◆ **TASK TO COMPLETE**:
For the material below, count the lines containing "cell" and reply with the number alone.

━━━ INPUT DATA

import Summits.Ventures.HSemireg.ComponentTransfer
import Literature.AlgebraicGeometry.HodgeTheory.BlochSemiregularSpreadGlobal
import Literature.AlgebraicGeometry.HodgeTheory.BlochSemiregularSpreadSmoothComponents
import HarnessLib

/-!
# Venture HSemireg — the transfer chain on a Hodge-locus component for a REDUCED local complete intersection with
# SMOOTH components (the STEP-0 class (A) object, Schoen's `Δ_J ∪ (C × C)`): composition of `ComponentTransfer.lean`
# (theory seat 3) with the named fact `BlochSemiregularSpreadSmoothComponents` (Bloch 1972 (7.4)/(7.5))

HONEST FRAMING. Assembly file of the computation cell `pub-hsemireg` (Lean seat p3, composition duty); nothing about
any explicit variety is asserted and nothing here says that the Hodge conjecture (or its CM case) holds: every theorem
carries its inputs BY NAME. `ComponentTransfer.lean` proves «a Hodge class `α₀` on ONE fibre is supported on an
INTEGRAL Bloch-semiregular local complete intersection ⟹ algebraic on the whole swept set / Hodge-locus component»,
modulo `BlochSemiregularSpread n p` (whose integrality hypothesis pins the class by support + purity). The cell's
certified STEP-0 object is REDUCIBLE — Schoen's `Z = Δ_J ∪ (C × C) ⊂ J(C)²`, two smooth surfaces meeting cleanly along
the diagonal curve (`rank π = 12 = h¹(Z, 𝒩_Z)`, three independent exact codes) — so this file re-runs the same two
compositions with the sibling fact `BlochSemiregularSpreadSmoothComponents n p` (`Literature/…/BlochSemiregularSpreadSmoothComponents.lean`,
Bloch (7.4)/(7.5) = Buchweitz–Flenner Thm. 5.2 for a REDUCED lci whose components are images of SMOOTH projective
`K_j`, class pinned by the tree's REAL fundamental class `Σ_j ι_{j*}1`, complex orientations):

* `blochSemiregularSpreadSmoothComponents_forall_mem_algebraicClasses` — the GLOBAL form over an irreducible base
  (Bloch p. 65, last paragraph: the fact's open set of algebraicity + the tree's PROVED algebraicity-locus theorem
  `charlesSchnell_algebraicityLocus_iUnion_closed`, via `….forall_mem_algebraicClasses_of_isOpen` of
  `BlochSemiregularSpreadGlobal.lean`) — sibling of `BlochSemiregularSpread.forall_mem_algebraicClasses`.
* `forall_mem_algebraicClasses_of_sweepsClasses_of_unionSeed` — th-3's chart form with the reducible seed: a chart
  `(f, W)` sweeping a set `A` of fibre classes of `g`, one `x₀ ∈ A` whose class is `μ·Σ_j [K_j]` (`μ ∈ ℚ^×`) for a
  reduced Bloch-semiregular lci `Z ↪ 𝒴_{x₀.pt}` with smooth components `K_j` ⟹ every class of `A` is algebraic.
* `hc_on_component_of_unionSeed` — the component form (`A = C.carrier`, `C : HodgeLocusComponent g n p`).

Not here (as in `ComponentTransfer.lean`): the existence of the chart (Cattani–Deligne–Kaplan + Hironaka; hypothesis
`hsweep`), singular components, non-reduced `Z`.

References: [Bloch1972Semiregularity] Thm. (7.4) with proof p. 65, Remark (7.5); [BuchweitzFlenner2003] Thm. 5.2;
[CattaniDeligneKaplan1995JAMS] Thm. 1.1, Cor. 1.2; [CharlesSchnell2014Notes] Prop. 11.3.11; [Fulton1998] §1.5, §19.1;
C. Schoen, Compositio Math. 65 (1988) (the cycle).
-/

noncomputable section

open CategoryTheory AlgebraicGeometry Set
open Literature.AlgebraicGeometry.Motives Literature.AlgebraicGeometry.HodgeTheory
open Literature.AlgebraicTopology.SingularHomology

namespace Summit.Ventures.HSemireg

local notation3 (prettyPrint := false) "Res[" f ", " s ", " k ", " A "]" =>
  complexBetti.map (Literature.AlgebraicGeometry.Motives.fiberι f s) k A

/-! ## The global form of the reducible-lci fact over an irreducible base -/

section Global

variable {𝒳 S : SchemeOver ℂ}

/-- **Bloch 1972 (7.4), class level, GLOBAL over an irreducible base, for a reduced lci with smooth components.**
The named fact `BlochSemiregularSpreadSmoothComponents n p` gives an open neighbourhood of `s₀` on which `W|_{𝒳_t}` is
algebraic; the tree's PROVED structure theorem on algebraicity loci (`charlesSchnell_algebraicityLocus_iUnion_closed`,
a countable union of Zariski-closed sets) and Baire spread it to EVERY `t ∈ S(ℂ)` when `S` is irreducible — Bloch's
«simple argument using the Hilbert scheme … Since `U ⊂ T`, it follows that `T = S`». Binders = those of the fact plus
`IrreducibleSpace S.left`. [cite: Bloch1972Semiregularity, Thm. (7.4) and its proof, last paragraph (p. 65)]
[cite: BuchweitzFlenner2003, Thm. 5.2] [cite: CharlesSchnell2014Notes, Prop. 11.3.11 (proof)] -/
theorem blochSemiregularSpreadSmoothComponents_forall_mem_algebraicClasses {n p : ℕ}
    (hB : BlochSemiregularSpreadSmoothComponents n p) (hCS : charlesSchnell_algebraicityLocus_iUnion_closed)
    (m : ℕ) (hmn : m + p = n) (X₀ : SchemeOver ℂ) (hX₀ : IsSmoothProjective n X₀)
    (r : ℕ) (K : Fin r → SchemeOver ℂ) (hK : ∀ j, IsSmoothProjective m (K j)) (ι : ∀ j, K j ⟶ X₀)
    (Z : Scheme.{0}) (i : Z ⟶ X₀.left) (f : 𝒳 ⟶ S) (s₀ : ComplexPoints S) (e : X₀ ≅ fiberOver f s₀)
    (W : complexBetti 𝒳 (2 * p))
    (hι : ∀ j, IsClosedImmersion (ι j).left)
    (hdist : ∀ j j', Set.range (ι j).left.base = Set.range (ι j').left.base → j = j')
    (hreg : IsRegularImmersionOfCodim i p) (hred : IsReduced Z)
    (hrange : Set.range i.base = ⋃ j, Set.range (ι j).left.base) (hsr : IsBlochSemiregular i n p)
    (hf : IsSmoothProjectiveFamily f n) (h𝒳 : IsQuasiProjectiveOver 𝒳) (hS : IsQuasiProjectiveOver S)
    (hSm : _root_.AlgebraicGeometry.Smooth S.hom) [IrreducibleSpace S.left]
    (hW : ∀ s : ComplexPoints S, IsRationalClass (Res[f, s, 2 * p, W]) ∧
      IsOfHodgeType n (fiberOver f s) (2 * p) p p (Res[f, s, 2 * p, W]))
    (hWx : complexBetti.map e.hom (2 * p) (Res[f, s₀, 2 * p, W]) =
      ∑ j, smoothSubvarietyClass hmn (hK j) hX₀ (ι j))
    (t : ComplexPoints S) : Res[f, t, 2 * p, W] ∈ algebraicClasses (fiberOver f t) p := by
  obtain ⟨U, hU, hs₀, hUA⟩ :=
    hB m hmn X₀ hX₀ r K hK ι Z i 𝒳 S f s₀ e W hι hdist hreg hred hrange hsr hf h𝒳 hS hSm hW hWx
  exact charlesSchnell_algebraicityLocus_iUnion_closed.forall_mem_algebraicClasses_of_isOpen hCS f n p h𝒳 hS hSm hf W
    hU ⟨s₀, hs₀⟩ hUA t

end Global

/-! ## The chart form and the component form with a reducible seed -/

section Chart

variable {𝒴 M : SchemeOver ℂ} {g : 𝒴 ⟶ M} {𝒳 T : SchemeOver ℂ} {f : 𝒳 ⟶ T} {n p : ℕ}

/-- **Transfer along a chart from a REDUCED semiregular lci with smooth components.** Let `f : 𝒳 ⟶ T` be a smooth
projective family of relative dimension `n` (`𝒳`, `T` quasi-projective, `T` smooth irreducible) with a global class `W`
fibrewise rational of type `(p,p)`, sweeping a set `A` of fibre classes of `g : 𝒴 ⟶ M` (`SweepsClasses`, theory seat
3). Suppose ONE class `x₀ = (t₀, α₀) ∈ A` satisfies `α₀ = μ · Σ_j ι_{j*}1_{K_j}` (`μ ∈ ℚ`, `μ ≠ 0`) for smooth projective
`m`-folds `K_j ↪ 𝒴_{t₀}` (`m + p = n`, pairwise distinct images) whose union is the support of a REDUCED local complete
intersection `i : Z ↪ 𝒴_{t₀}` of codimension `p` which is Bloch-semiregular. Then, granted
`BlochSemiregularSpreadSmoothComponents n p` (Bloch (7.4)/(7.5) for such `Z`), EVERY class of `A` is algebraic. Proof:
the chart point `u₀` over `x₀` and `e₀ : 𝒳_{u₀} ≅ 𝒴_{t₀}`; apply the global form to the class `μ⁻¹·W`, which is
fibrewise rational `(p,p)` and restricts through `e₀⁻¹` to `Σ_j [K_j]`; rescale; sweep.
[cite: Bloch1972Semiregularity, Thm. (7.4), its proof p. 65, and Remark (7.5)] [cite: BuchweitzFlenner2003, Thm. 5.2]
[cite: CattaniDeligneKaplan1995JAMS, Thm. 1.1 and Cor. 1.2] -/
theorem forall_mem_algebraicClasses_of_sweepsClasses_of_unionSeed (hB : BlochSemiregularSpreadSmoothComponents n p)
    (hf : IsSmoothProjectiveFamily f n) (h𝒳 : IsQuasiProjectiveOver 𝒳) (hT : IsQuasiProjectiveOver T)
    (hTs : _root_.AlgebraicGeometry.Smooth T.hom) [IrreducibleSpace T.left]
    {W : complexBetti 𝒳 (2 * p)}
    (hW : ∀ u : ComplexPoints T, IsRationalClass (Res[f, u, 2 * p, W]) ∧
      IsOfHodgeType n (fiberOver f u) (2 * p) p p (Res[f, u, 2 * p, W]))
    {A : Set (FiberClass g (2 * p))} (hsweep : SweepsClasses g f W A)
    {x₀ : FiberClass g (2 * p)} (hx₀ : x₀ ∈ A) (hX₀ : IsSmoothProjective n (fiberOver g x₀.pt))
    {m : ℕ} (hmn : m + p = n) {r : ℕ} (K : Fin r → SchemeOver ℂ) (hK : ∀ j, IsSmoothProjective m (K j))
    (ι : ∀ j, K j ⟶ fiberOver g x₀.pt) (hι : ∀ j, IsClosedImmersion (ι j).left)
    (hdist : ∀ j j', Set.range (ι j).left.base = Set.range (ι j').left.base → j = j')
    {Z : Scheme.{0}} (i : Z ⟶ (fiberOver g x₀.pt).left) (hreg : IsRegularImmersionOfCodim i p)
    (hred : IsReduced Z) (hrange : Set.range i.base = ⋃ j, Set.range (ι j).left.base)
    (hsr : IsBlochSemiregular i n p) (μ : ℚ) (hμ : μ ≠ 0)
    (hcls : x₀.cls = ((μ : ℚ) : ℂ) • ∑ j, smoothSubvarietyClass hmn (hK j) hX₀ (ι j)) :
    ∀ x ∈ A, x.cls ∈ algebraicClasses (fiberOver g x.pt) p := by
  obtain ⟨u₀, e₀, he₀⟩ := hsweep x₀ hx₀
  -- the rescaled global class `μ⁻¹ • W`: fibrewise rational `(p,p)`, anchored to `Σ_j [K_j]` through `e₀⁻¹`
  have hres : ∀ u : ComplexPoints T, Res[f, u, 2 * p, ((μ⁻¹ : ℚ) : ℂ) • W] = ((μ⁻¹ : ℚ) : ℂ) • Res[f, u, 2 * p, W] :=
    fun u => by rw [map_smul]
  have hW' : ∀ u : ComplexPoints T, IsRationalClass (Res[f, u, 2 * p, ((μ⁻¹ : ℚ) : ℂ) • W]) ∧
      IsOfHodgeType n (fiberOver f u) (2 * p) p p (Res[f, u, 2 * p, ((μ⁻¹ : ℚ) : ℂ) • W]) := fun u => by
    rw [hres u]
    exact ⟨(hW u).1.smul μ⁻¹, (hW u).2.smul _⟩
  have hWx : complexBetti.map e₀.symm.hom (2 * p) (Res[f, u₀, 2 * p, ((μ⁻¹ : ℚ) : ℂ) • W]) =
      ∑ j, smoothSubvarietyClass hmn (hK j) hX₀ (ι j) := by
    rw [hres u₀, map_smul, ← he₀, Iso.symm_hom, e₀.complexBetti_map_inv_map_hom, hcls, smul_smul,
      ← Rat.cast_mul, inv_mul_cancel₀ hμ, Rat.cast_one, one_smul]
  have hall' : ∀ u : ComplexPoints T,
      Res[f, u, 2 * p, ((μ⁻¹ : ℚ) : ℂ) • W] ∈ algebraicClasses (fiberOver f u) p :=
    blochSemiregularSpreadSmoothComponents_forall_mem_algebraicClasses hB
      charlesSchnell_algebraicityLocus_iUnion_closed_holds m hmn (fiberOver g x₀.pt) hX₀ r K hK ι Z i f u₀
      e₀.symm (((μ⁻¹ : ℚ) : ℂ) • W) hι hdist hreg hred hrange hsr hf h𝒳 hT hTs hW' hWx
  have hall : ∀ u : ComplexPoints T, Res[f, u, 2 * p, W] ∈ algebraicClasses (fiberOver f u) p := by
    intro u
    have h := Submodule.smul_mem _ ((μ : ℚ) : ℂ) (hall' u)
    rwa [hres u, smul_smul, ← Rat.cast_mul, mul_inv_cancel₀ hμ, Rat.cast_one, one_smul] at h
  exact fun x hx => hsweep.mem_algebraicClasses hall hx

/-- **«HC on the Hodge-locus component through a point carrying a REDUCED semiregular representative with smooth
components»** — the component form (`A = C.carrier` for `C : HodgeLocusComponent g n p`) of
`forall_mem_algebraicClasses_of_sweepsClasses_of_unionSeed`; companion of theory seat 3's
`hc_on_component_of_semiregular_at_CM_point` (integral `Z`). INPUTS BY NAME: `BlochSemiregularSpreadSmoothComponents n p`
(refereed: Bloch (7.4)/(7.5), BF Thm. 5.2), the tree's proof of `charlesSchnell_algebraicityLocus_iUnion_closed`, and
the chart hypothesis `hsweep` (Cattani–Deligne–Kaplan). For the cell: `g` a universal polarised family of abelian
fourfolds, `x₀` Schoen's point `(J(C)², (1/6)ω_K² + xΩ + x̄Ω̄)`, `K₁ = Δ_J`, `K₂ = C × C`.
[cite: Bloch1972Semiregularity, Thm. (7.4), its proof p. 65, and Remark (7.5)] [cite: BuchweitzFlenner2003, Thm. 5.2]
[cite: CattaniDeligneKaplan1995JAMS, Thm. 1.1 and Cor. 1.2] -/
theorem hc_on_component_of_unionSeed (hB : BlochSemiregularSpreadSmoothComponents n p)
    (C : HodgeLocusComponent g n p)
    (hf : IsSmoothProjectiveFamily f n) (h𝒳 : IsQuasiProjectiveOver 𝒳) (hT : IsQuasiProjectiveOver T)
    (hTs : _root_.AlgebraicGeometry.Smooth T.hom) [IrreducibleSpace T.left]
    {W : complexBetti 𝒳 (2 * p)}
    (hW : ∀ u : ComplexPoints T, IsRationalClass (Res[f, u, 2 * p, W]) ∧
      IsOfHodgeType n (fiberOver f u) (2 * p) p p (Res[f, u, 2 * p, W]))
    (hsweep : SweepsClasses g f W C.carrier)
    {x₀ : FiberClass g (2 * p)} (hx₀ : x₀ ∈ C.carrier) (hX₀ : IsSmoothProjective n (fiberOver g x₀.pt))
    {m : ℕ} (hmn : m + p = n) {r : ℕ} (K : Fin r → SchemeOver ℂ) (hK : ∀ j, IsSmoothProjective m (K j))
    (ι : ∀ j, K j ⟶ fiberOver g x₀.pt) (hι : ∀ j, IsClosedImmersion (ι j).left)
    (hdist : ∀ j j', Set.range (ι j).left.base = Set.range (ι j').left.base → j = j')
    {Z : Scheme.{0}} (i : Z ⟶ (fiberOver g x₀.pt).left) (hreg : IsRegularImmersionOfCodim i p)
    (hred : IsReduced Z) (hrange : Set.range i.base = ⋃ j, Set.range (ι j).left.base)
    (hsr : IsBlochSemiregular i n p) (μ : ℚ) (hμ : μ ≠ 0)
    (hcls : x₀.cls = ((μ : ℚ) : ℂ) • ∑ j, smoothSubvarietyClass hmn (hK j) hX₀ (ι j)) :
    ∀ x ∈ C.carrier, x.cls ∈ algebraicClasses (fiberOver g x.pt) p :=
  forall_mem_algebraicClasses_of_sweepsClasses_of_unionSeed hB hf h𝒳 hT hTs hW hsweep hx₀ hX₀ hmn K hK ι hι hdist i
    hreg hred hrange hsr μ hμ hcls

end Chart

end Summit.Ventures.HSemireg

end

━━━━━━

◆ **ANSWER SPACE**:
3